PROVIDED MATERIAL
/-
Copyright (c) 2026 the pub-hodgecm-mathlib formalisation cell (harness21).  Prover seat hodgecm-mathlib-B-p10 (g27), 2026-09-01.  F0∕P3b «QCMTS ⟸ ST»
(LEAD F0P3a-plan (g10) T9-38 (2) ∕ T9-40 (d4); P3b desk (g14)): the P3b line's Lines-local pieces, re-resident under `Theorems/`.
-/
import Literature.NumberTheory.Rogawski1990.CMCharIdentityClauses              -- ★ the letters of record: `CMCharIdentityClauses`/`Package`, `OneDimAutRepH.xiLocalChar`, `cmSplitPacket`, `KeysCaseTwoLabels`, `Gqs`, `cmDatumLocalCongr`
import Literature.NumberTheory.Rogawski1990.LocalTransferFundamentalLemma       -- ★ `IsLocSmooth` (the test class of ★ `LocalTransferExplicit` = closer `stub_N6`)
import Literature.NumberTheory.Rogawski1990.CharIdentityOnTestFunctions         -- ★ A-p19 (g21) R1∕R2: `CMCharIdentityPackageTest` & the Test twins (the head, BY NAME)
import Literature.NumberTheory.Rogawski1990.FinExplicitTransferFactorConjRight  -- ★ `finExplicitCollection`, `finExplicitDelta_conj_left_all/right_all` (the `Δ‴` of record)
import Literature.NumberTheory.Automorphic.GodementHeightFloor                  -- ★ `Godement.det_ne_zero_of_anisotropic`
import Literature.NumberTheory.Automorphic.OrbitalMeasureCanonical              -- ★ `OrbitalMeasureFamily.IsCanonical` (canonical measures of record)
import Literature.NumberTheory.Automorphic.UnitaryGroupConstantTermSplit       -- ★ typer D1 (B-p18 (g31)): `cmSplitTransfer` = `τ_v · f̄^P`, the split-place transfer map NAMED (ED. 5)
import Summits.HodgeConjecture.HodgeConjecture.Theorems.F0P3bCharDistReduction  -- ★ p840692 A-p19 (g21): (C2-red) CLOSED — `charDistReduction` (ED. 6 fold)
import Literature.NumberTheory.Rogawski1990.SmoothTransferSplitPlaceNamed  -- ★ p840736 B-p18 (g31) F3: (a) CLOSED — `splitTransferIsTransfer` (ED. 6 fold)
import Summits.HodgeConjecture.HodgeConjecture.Theorems.F0P3bXiStablyInvariant  -- ★ p840939 A-p19 (g21): (C1) CLOSED — `xiStablyInvariant` (ED. 7 fold)
import Summits.HodgeConjecture.HodgeConjecture.Theorems.F0P3bPrincipalSeriesTrace  -- ★ p840990 F0P2-p06 (g6): (P) CLOSED — `principalSeriesTrace` (ED. 7 fold)
import Summits.HodgeConjecture.HodgeConjecture.Theorems.F0P3bVanDijkSplitOfGL  -- ★ p841093∕p841114 B-p18 (g31): (b) ⇐ van Dijk GL₃ — `vanDijkSplit_of_vanDijkGL'` (ED. 8 split by name)
import Literature.NumberTheory.Automorphic.UnitaryGroupPrincipalSeriesH    -- ★ p840539 typer D2 (A-p19 pen): `cmPrincipalSeriesH`, `HLengthTwoLabels` (ED. 9 cut of the non-split letter)
import Literature.NumberTheory.Automorphic.SmoothCharacterOfCharacter                     -- ★ p841475 (commit f9f38c1351c4; N-H-i): `SmoothIrrep.ofChar`, `IrrClass.smoothTrace_mk_ofChar_of_mem`
import Summits.HodgeConjecture.HodgeConjecture.Theorems.F0P3bVanDijkGL  -- ★ B-p18 (g31) closer of (b-GL): `vanDijkGL` over ★ p841625 `GLn.vanDijkTraceParabolicIndGL_holds`
import Summits.HodgeConjecture.HodgeConjecture.Theorems.F0P3bHPrincipalSeriesJHOfUTwo  -- ★ p842330 (commit 54faa5f3651e) F0P2-p06 (g7): (N-H-ii′) ⇐ (JH₂) — `hPrincipalSeriesJH_of_uTwo` (ED. 12 split by name)
import Summits.HodgeConjecture.HodgeConjecture.Theorems.F0P3bU2PrincipalSeriesJHOfBricks  -- ★ p842461 F0P2-p06 (g7): JUNCTION `uTwoPrincipalSeriesJH_of_bricks` ((JH₂) ⟸ (H3) + (H4) + (EIG)), ED. 13 split BY NAME
import Summits.HodgeConjecture.HodgeConjecture.Theorems.F0P3bU2NoCharacterEigenvector   -- ★ p842646 F0P2-p06 (g7): (EIG) `no_char_eigenvector_cmPrincipalSeries_two`, CLOSES slot 3 of the junction BY NAME
import Literature.NumberTheory.Rogawski1990.CharIdentityOnTestFunctionsSigned   -- ★ p842701 A-p16 (g27): K2 typing brick (QS-DEF) `CMCharIdentityPackageTestSigned` — the ED. 14 head BY NAME
import Summits.HodgeConjecture.HodgeConjecture.Theorems.F0P3bU2XiQuotientFunctional  -- ★ p843847 (commit 7deb8bcac0c7) F0P2-p06 (g7): (H4) closer `xi_quotient_functional` = the `hQ` binder VERBATIM (part 1 ★ p843771 `F0P3bU2XiSphericalVector`)
import Summits.HodgeConjecture.HodgeConjecture.Theorems.F0P3bWeylVanishingSplit  -- ★ p843914 (commit 4aeeab504936) F0P3b-p01 (g8): (W1s) closer `weylVanishingSplit` (W-E of the soft-Weyl road, 11 ★)
import Summits.HodgeConjecture.HodgeConjecture.Theorems.F0P3bHPrincipalSeriesJHHolds  -- ★ p843962 F0P2-p06 (g7): (H3) closer `hHC_holds` (HC criterion for `U(Φ₂)`, hypothesis-free; also `uTwoPrincipalSeriesJH_holds`, `hPrincipalSeriesJH_holds`)
import Summits.HodgeConjecture.HodgeConjecture.Theorems.F0P3bInducedCharTransferSigned  -- ★ p844043 B-p18 (g33): (N-492S) closer `inducedCharTransferSigned` (road S0–S4 ★; B-p18 g31–g33 + F0P3b-p01 g7)
import HarnessLib
/-- **[FriedlanderIwaniecPisa1978] Lemma 11 for a general coefficient.** For a Bombieri sequence
`𝒜` and an exponent `a`, there is `C` such that for every `ε > 0`, all large `x`, all `y, z` with
`2 ≤ z`, `zy < x`, `z√x < y < x^{1−ε}`, and every coefficient sequence with `|lam d| ≤ M` on
`1 ≤ d ≤ x` (`M ≥ 0`):
`|Σ₂(lam, a)| ≤ C · M · A(x)(log x/y)^{a+1}(log z)^{−2}`,
`Σ₂(lam, a) = ∑_{n ≤ x,(n,P(z))=1} a_n ∑_{de = n, d ≥ y} lam(d)(log e)^a`. This is the printed
Lemma 11 (`Σ₂ ≪ A(x)(log x/y)^{a+1}(log x)^{|k'|}(log z)^{−2}`) once `M = (log x)^{|k'|}` bounds
`|𝔏_(k')|`; the proof is that of the scalar case (`FI1978_lemma11_of_fundamentalLemma`: the
fundamental lemma at level `z²` for each `𝒜_m`, (A₂) for the distinct moduli `νm ≤ z²x/y`,
Lemmata 7 and 8), with `abs_sigma2Gen_le` as the first step; `C = (1 + C_FL) C₇ C₈ + 1`.
[cite: FriedlanderIwaniecPisa1978, Lemma 11] -/
theorem lemma11Gen (A : SieveSequence) (hA : A.IsBombieriSequence) (a : ℕ) :
    ∃ C : ℝ, ∀ ε : ℝ, 0 < ε → ∀ᶠ x : ℝ in atTop, ∀ (y z M : ℝ) (lam : ℕ → ℝ), 0 ≤ M →
      (∀ d : ℕ, 1 ≤ d → (d : ℝ) ≤ x → |lam d| ≤ M) → 2 ≤ z → z * y < x →
      z * Real.sqrt x < y → y < x ^ (1 - ε) →
        |∑ n ∈ (Ioc 0 ⌊x⌋₊).filter (fun n : ℕ => n.Coprime (primesProdBelow z)),
            (∑ e ∈ n.divisorsAntidiagonal with y ≤ ((e.1 : ℕ) : ℝ),
              lam e.1 * Real.log e.2 ^ a) * A.a n| ≤
          C * M * A.size x * Real.log (x / y) ^ (a + 1) / Real.log z ^ 2 := by
  have hFL := SieveSequence.fundamental_lemma_uniform_holds
  have hsize := hA.1
  have hA0 : ∀ x, 0 ≤ A.size x := SieveSequence.size_nonneg_of_size_eq hsize
  rcases density_nonneg_or_size_eq_zero A hA with hg | hzero
  swap
  · -- degenerate case: all `a_n` vanish, `Σ₂ = 0`
    refine ⟨0, fun ε hε => Filter.Eventually.of_forall fun x y z M lam _ _ _ _ _ _ => ?_⟩
    have h0 : ∑ n ∈ Ioc 0 ⌊x⌋₊, A.a n = 0 := by
      have := hzero x
      rwa [hsize x, SieveSequence.congrSum,
        Finset.filter_true_of_mem (fun n _ => one_dvd n)] at this
    have ha : ∀ n ∈ Ioc 0 ⌊x⌋₊, A.a n = 0 :=
      (Finset.sum_eq_zero_iff_of_nonneg fun n _ => A.a_nonneg n).mp h0
    have hs : ∑ n ∈ (Ioc 0 ⌊x⌋₊).filter (fun n : ℕ => n.Coprime (primesProdBelow z)),
        (∑ e ∈ n.divisorsAntidiagonal with y ≤ ((e.1 : ℕ) : ℝ), lam e.1 * Real.log e.2 ^ a) *
          A.a n = 0 :=
      Finset.sum_eq_zero fun n hn => by rw [ha n (Finset.mem_filter.mp hn).1, mul_zero]
    rw [hs, abs_zero]
    simp
  -- the constants: sieve dimension, fundamental lemma, Lemma 7, Lemma 8
  obtain ⟨K, hK⟩ := hasSieveDimension A hA hg
  obtain ⟨CF, hCF0, hFL'⟩ := hFL 1 K
  obtain ⟨H, -, -, η, -, C₇, h7⟩ := FI1978_lemma7_rat A hA
  obtain ⟨C₈, h8⟩ := FI1978_lemma8_rat A hA.2.1 hA.2.2.2.2.2
  set C₇' := max C₇ 1 with hC₇'
  set C₈' := max C₈ 1 with hC₈'
  have hC₇'0 : 0 ≤ C₇' := zero_le_one.trans (le_max_right _ _)
  have hC₈'0 : 0 ≤ C₈' := zero_le_one.trans (le_max_right _ _)
  refine ⟨(1 + CF) * C₇' * C₈' + 1, fun ε hε => ?_⟩
  -- (A₂) with this `ε` and `B = 3`
  obtain ⟨C₂, hC₂⟩ := hA.2.2.1 ε hε ((3 : ℕ) : ℝ) (by norm_num)
  filter_upwards [hC₂, eventually_ge_atTop (1 : ℝ),
    Real.tendsto_log_atTop.eventually_ge_atTop (max 1 C₂)]
    with x hx2 hx1 hxlog y z M lam hM hlam hz hzy hzx hyx
  -- the parameters
  have hx0 : 0 < x := by linarith
  have hlogx1 : 1 ≤ Real.log x := (le_max_left _ _).trans hxlog
  have hC₂log : C₂ ≤ Real.log x := (le_max_right _ _).trans hxlog
  have hz0 : 0 < z := by linarith
  have hz1 : 1 < z := by linarith
  have hsqrt1 : 1 ≤ Real.sqrt x := by
    rw [← Real.sqrt_one]
    exact Real.sqrt_le_sqrt hx1
  have hsqrt0 : 0 < Real.sqrt x := by linarith
  have hy2 : 2 ≤ y := by nlinarith
  have hy0 : 0 < y := by linarith
  have hy1 : 1 ≤ y := by linarith
  have hyx' : y ≤ x := by
    refine hyx.le.trans ?_
    calc x ^ (1 - ε) ≤ x ^ (1 : ℝ) := Real.rpow_le_rpow_of_exponent_le hx1 (by linarith)
      _ = x := Real.rpow_one x
  have hzxy : z < x / y := by rwa [lt_div_iff₀ hy0]
  have hxy0 : 0 ≤ x / y := div_nonneg hx0.le hy0.le
  have hzx' : z ≤ x := hzxy.le.trans (div_le_self hx0.le hy1)
  have hlogz : 0 < Real.log z := Real.log_pos hz1
  have hlogxy : Real.log z ≤ Real.log (x / y) := Real.log_le_log hz0 hzxy.le
  have hlogxy0 : 0 < Real.log (x / y) := hlogz.trans_le hlogxy
  have hlogzx : Real.log z ≤ Real.log x := Real.log_le_log hz0 hzx'
  -- the level: `z² · x/y < z √x < y < x^{1−ε}`
  have hlevel : x / y * z ^ 2 < x ^ (1 - ε) := by
    have h1 : x / y * z ^ 2 < z * Real.sqrt x := by
      rw [div_mul_eq_mul_div, div_lt_iff₀ hy0]
      have hsx : Real.sqrt x ^ 2 = x := Real.sq_sqrt hx0.le
      have h2 : Real.sqrt x * z < y := by linarith
      calc x * z ^ 2 = (Real.sqrt x * z) * (z * Real.sqrt x) := by
            linear_combination (-(z ^ 2)) * hsx
        _ < y * (z * Real.sqrt x) := mul_lt_mul_of_pos_right h2 (mul_pos hz0 hsqrt0)
        _ = z * Real.sqrt x * y := by ring
    exact h1.trans (hzx.trans hyx)
  set P := primesProdBelow z with hP
  set V := A.densityProduct P with hV
  have hVle : V ≤ C₇' / Real.log z :=
    (h7 z hz).2.trans (div_le_div_of_nonneg_right (le_max_left _ _) hlogz.le)
  have hV0 : 0 ≤ V := by
    rw [hV, densityProduct_primesProdBelow]
    exact Finset.prod_nonneg fun p hp =>
      (sub_pos.mpr (hA.2.1.2 p (Nat.prime_of_mem_primesBelow hp).one_lt)).le
  have hAx := hA0 x
  -- Step 1: `|Σ₂| ≤ M (log x/y)^a ∑_m S(𝒜_m, z; x)`
  have h1 := abs_sigma2Gen_le A hM a z hy0 hyx' hlam
  rw [← hP] at h1
  -- Step 2: the fundamental lemma (upper half) for each `𝒜_m`, `(m, P(z)) = 1`, at level `z²`
  have hFLm : ∀ m ∈ (Ioc 0 ⌊x / y⌋₊).filter (fun m : ℕ => m.Coprime P),
      (A.restrictDvd m).sifted x P ≤ (1 + CF) * A.size x * V * |A.density m| +
        ∑ d ∈ P.divisors.filter (fun d : ℕ => (d : ℝ) ≤ z ^ 2), |A.remainder (m * d) x| := by
    intro m hm
    obtain ⟨hm', hmP⟩ := Finset.mem_filter.mp hm
    have hm1 : 1 ≤ m := (Finset.mem_Ioc.mp hm').1
    have hgm : 0 ≤ A.density m := hg m hm1
    have hsz : 0 ≤ A.density m * A.size x := mul_nonneg hgm hAx
    have hzz : z ≤ z ^ 2 := by nlinarith
    have h : |(A.restrictDvd m).sifted x P - A.density m * A.size x * V| ≤
        CF * (A.density m * A.size x) * V * Real.exp (-(Real.log (z ^ 2) / Real.log z)) +
          ∑ d ∈ P.divisors.filter (fun d : ℕ => (d : ℝ) ≤ z ^ 2),
            |(A.restrictDvd m).remainder d x| :=
      hFL' (A.restrictDvd m) hK x z (z ^ 2) hz hzz hsz
    have hrem : ∑ d ∈ P.divisors.filter (fun d : ℕ => (d : ℝ) ≤ z ^ 2),
        |(A.restrictDvd m).remainder d x| =
        ∑ d ∈ P.divisors.filter (fun d : ℕ => (d : ℝ) ≤ z ^ 2), |A.remainder (m * d) x| := by
      refine Finset.sum_congr rfl fun d hd => ?_
      have hdP : d ∣ P := Nat.dvd_of_mem_divisors (Finset.mem_filter.mp hd).1
      rw [remainder_restrictDvd A (hmP.coprime_dvd_right hdP)]
    rw [hrem] at h
    have hexp : Real.exp (-(Real.log (z ^ 2) / Real.log z)) ≤ 1 := by
      rw [Real.exp_le_one_iff, neg_nonpos]
      exact div_nonneg (Real.log_nonneg (by nlinarith)) hlogz.le
    have hup := (abs_sub_le_iff.mp h).1
    have hgAV : 0 ≤ CF * (A.density m * A.size x) * V := mul_nonneg (mul_nonneg hCF0.le hsz) hV0
    have hmain : A.density m * A.size x * V +
        CF * (A.density m * A.size x) * V * Real.exp (-(Real.log (z ^ 2) / Real.log z)) ≤
        (1 + CF) * A.size x * V * |A.density m| := by
      rw [abs_of_nonneg hgm]
      calc A.density m * A.size x * V +
            CF * (A.density m * A.size x) * V * Real.exp (-(Real.log (z ^ 2) / Real.log z))
          ≤ A.density m * A.size x * V + CF * (A.density m * A.size x) * V * 1 := by
            gcongr
        _ = (1 + CF) * A.size x * V * A.density m := by ring
    linarith
  -- Step 3: summing over `m`: Lemma 8 for the main terms, rearrangement + (A₂) for the remainders
  have h8' : ∑ m ∈ (Ioc 0 ⌊x / y⌋₊).filter (fun m : ℕ => m.Coprime P), |A.density m| ≤
      C₈' * Real.log (x / y) / Real.log z := by
    refine (h8 (x / y) z hz hzxy.le).trans ?_
    exact div_le_div_of_nonneg_right (mul_le_mul_of_nonneg_right (le_max_left _ _) hlogxy0.le)
      hlogz.le
  have hR : ∑ m ∈ (Ioc 0 ⌊x / y⌋₊).filter (fun m : ℕ => m.Coprime P),
      ∑ d ∈ P.divisors.filter (fun d : ℕ => (d : ℝ) ≤ z ^ 2), |A.remainder (m * d) x| ≤
      C₂ * A.size x / Real.log x ^ 3 := by
    have hM' : ∀ m ∈ (Ioc 0 ⌊x / y⌋₊).filter (fun m : ℕ => m.Coprime P), m ≠ 0 ∧ m.Coprime P :=
      fun m hm => ⟨(Finset.mem_Ioc.mp (Finset.mem_filter.mp hm).1).1.ne',
        (Finset.mem_filter.mp hm).2⟩
    have hL : ∀ m ∈ (Ioc 0 ⌊x / y⌋₊).filter (fun m : ℕ => m.Coprime P),
        (m : ℝ) * z ^ 2 < x ^ (1 - ε) := by
      intro m hm
      have hmX : (m : ℝ) ≤ x / y :=
        (Nat.cast_le.mpr (Finset.mem_Ioc.mp (Finset.mem_filter.mp hm).1).2).trans
          (Nat.floor_le hxy0)
      exact (mul_le_mul_of_nonneg_right hmX (sq_nonneg z)).trans_lt hlevel
    have hre := sum_coprime_sum_divisors_le (primesProdBelow_ne_zero z)
      (fun q => |A.remainder q x|) (fun q => abs_nonneg _) _ hM' (z ^ 2) (x ^ (1 - ε)) hL
    refine hre.trans ?_
    have := hx2 (fun _ => x) fun _ => le_rfl
    rwa [Real.rpow_natCast] at this
  have hsumS : ∑ m ∈ (Ioc 0 ⌊x / y⌋₊).filter (fun m : ℕ => m.Coprime P),
      (A.restrictDvd m).sifted x P ≤
      (1 + CF) * A.size x * V * (C₈' * Real.log (x / y) / Real.log z) +
        C₂ * A.size x / Real.log x ^ 3 := by
    refine (Finset.sum_le_sum hFLm).trans ?_
    rw [Finset.sum_add_distrib, ← Finset.mul_sum]
    refine add_le_add (mul_le_mul_of_nonneg_left h8' ?_) hR
    exact mul_nonneg (mul_nonneg (by linarith) hAx) hV0
  -- Step 4: arithmetic
  have hT1 : (1 + CF) * A.size x * V * (C₈' * Real.log (x / y) / Real.log z) ≤
      (1 + CF) * C₇' * C₈' * A.size x * Real.log (x / y) / Real.log z ^ 2 := by
    have hnn : 0 ≤ (1 + CF) * A.size x * (C₈' * Real.log (x / y) / Real.log z) :=
      mul_nonneg (mul_nonneg (by linarith) hAx)
        (div_nonneg (mul_nonneg hC₈'0 hlogxy0.le) hlogz.le)
    calc (1 + CF) * A.size x * V * (C₈' * Real.log (x / y) / Real.log z)
        = (1 + CF) * A.size x * (C₈' * Real.log (x / y) / Real.log z) * V := by ring
      _ ≤ (1 + CF) * A.size x * (C₈' * Real.log (x / y) / Real.log z) * (C₇' / Real.log z) :=
          mul_le_mul_of_nonneg_left hVle hnn
      _ = (1 + CF) * C₇' * C₈' * A.size x * Real.log (x / y) / Real.log z ^ 2 := by
          field_simp
  have hT2 : C₂ * A.size x / Real.log x ^ 3 ≤ A.size x * Real.log (x / y) / Real.log z ^ 2 := by
    have hlx0 : 0 < Real.log x := by linarith
    have ha : C₂ / Real.log x ^ 3 ≤ 1 / Real.log x := by
      rw [div_le_div_iff₀ (pow_pos hlx0 3) hlx0]
      have : C₂ * Real.log x ≤ Real.log x * Real.log x := mul_le_mul_of_nonneg_right hC₂log hlx0.le
      nlinarith
    have hb : 1 / Real.log x ≤ 1 / Real.log z := one_div_le_one_div_of_le hlogz hlogzx
    have hc : 1 / Real.log z ≤ Real.log (x / y) / Real.log z ^ 2 := by
      rw [div_le_div_iff₀ hlogz (pow_pos hlogz 2), one_mul, pow_two]
      exact mul_le_mul_of_nonneg_right hlogxy hlogz.le
    calc C₂ * A.size x / Real.log x ^ 3 = A.size x * (C₂ / Real.log x ^ 3) := by ring
      _ ≤ A.size x * (Real.log (x / y) / Real.log z ^ 2) :=
          mul_le_mul_of_nonneg_left (ha.trans (hb.trans hc)) hAx
      _ = A.size x * Real.log (x / y) / Real.log z ^ 2 := by ring
  have hK0 : 0 ≤ M * Real.log (x / y) ^ a := mul_nonneg hM (pow_nonneg hlogxy0.le _)
  calc |∑ n ∈ (Ioc 0 ⌊x⌋₊).filter (fun n : ℕ => n.Coprime P),
          (∑ e ∈ n.divisorsAntidiagonal with y ≤ ((e.1 : ℕ) : ℝ), lam e.1 * Real.log e.2 ^ a) *
            A.a n|
      ≤ M * Real.log (x / y) ^ a * ∑ m ∈ (Ioc 0 ⌊x / y⌋₊).filter (fun m : ℕ => m.Coprime P),
          (A.restrictDvd m).sifted x P := h1
    _ ≤ M * Real.log (x / y) ^ a * ((1 + CF) * C₇' * C₈' * A.size x * Real.log (x / y) /
          Real.log z ^ 2 + A.size x * Real.log (x / y) / Real.log z ^ 2) :=
        mul_le_mul_of_nonneg_left (hsumS.trans (add_le_add hT1 hT2)) hK0
    _ = ((1 + CF) * C₇' * C₈' + 1) * M * A.size x * Real.log (x / y) ^ (a + 1) /
          Real.log z ^ 2 := by
        ring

ABOUT THIS TASK
Reproduce verbatim only the segment of the listing bounded by the line containing "have hy2 : 2 ≤ y := by nlinarith" and the line containing "have h1 : x", with both boundary lines included.

WRITTEN SOLUTION
  have hy2 : 2 ≤ y := by nlinarith
  have hy0 : 0 < y := by linarith
  have hy1 : 1 ≤ y := by linarith
  have hyx' : y ≤ x := by
    refine hyx.le.trans ?_
    calc x ^ (1 - ε) ≤ x ^ (1 : ℝ) := Real.rpow_le_rpow_of_exponent_le hx1 (by linarith)
      _ = x := Real.rpow_one x
  have hzxy : z < x / y := by rwa [lt_div_iff₀ hy0]
  have hxy0 : 0 ≤ x / y := div_nonneg hx0.le hy0.le
  have hzx' : z ≤ x := hzxy.le.trans (div_le_self hx0.le hy1)
  have hlogz : 0 < Real.log z := Real.log_pos hz1
  have hlogxy : Real.log z ≤ Real.log (x / y) := Real.log_le_log hz0 hzxy.le
  have hlogxy0 : 0 < Real.log (x / y) := hlogz.trans_le hlogxy
  have hlogzx : Real.log z ≤ Real.log x := Real.log_le_log hz0 hzx'
  -- the level: `z² · x/y < z √x < y < x^{1−ε}`
  have hlevel : x / y * z ^ 2 < x ^ (1 - ε) := by
    have h1 : x / y * z ^ 2 < z * Real.sqrt x := by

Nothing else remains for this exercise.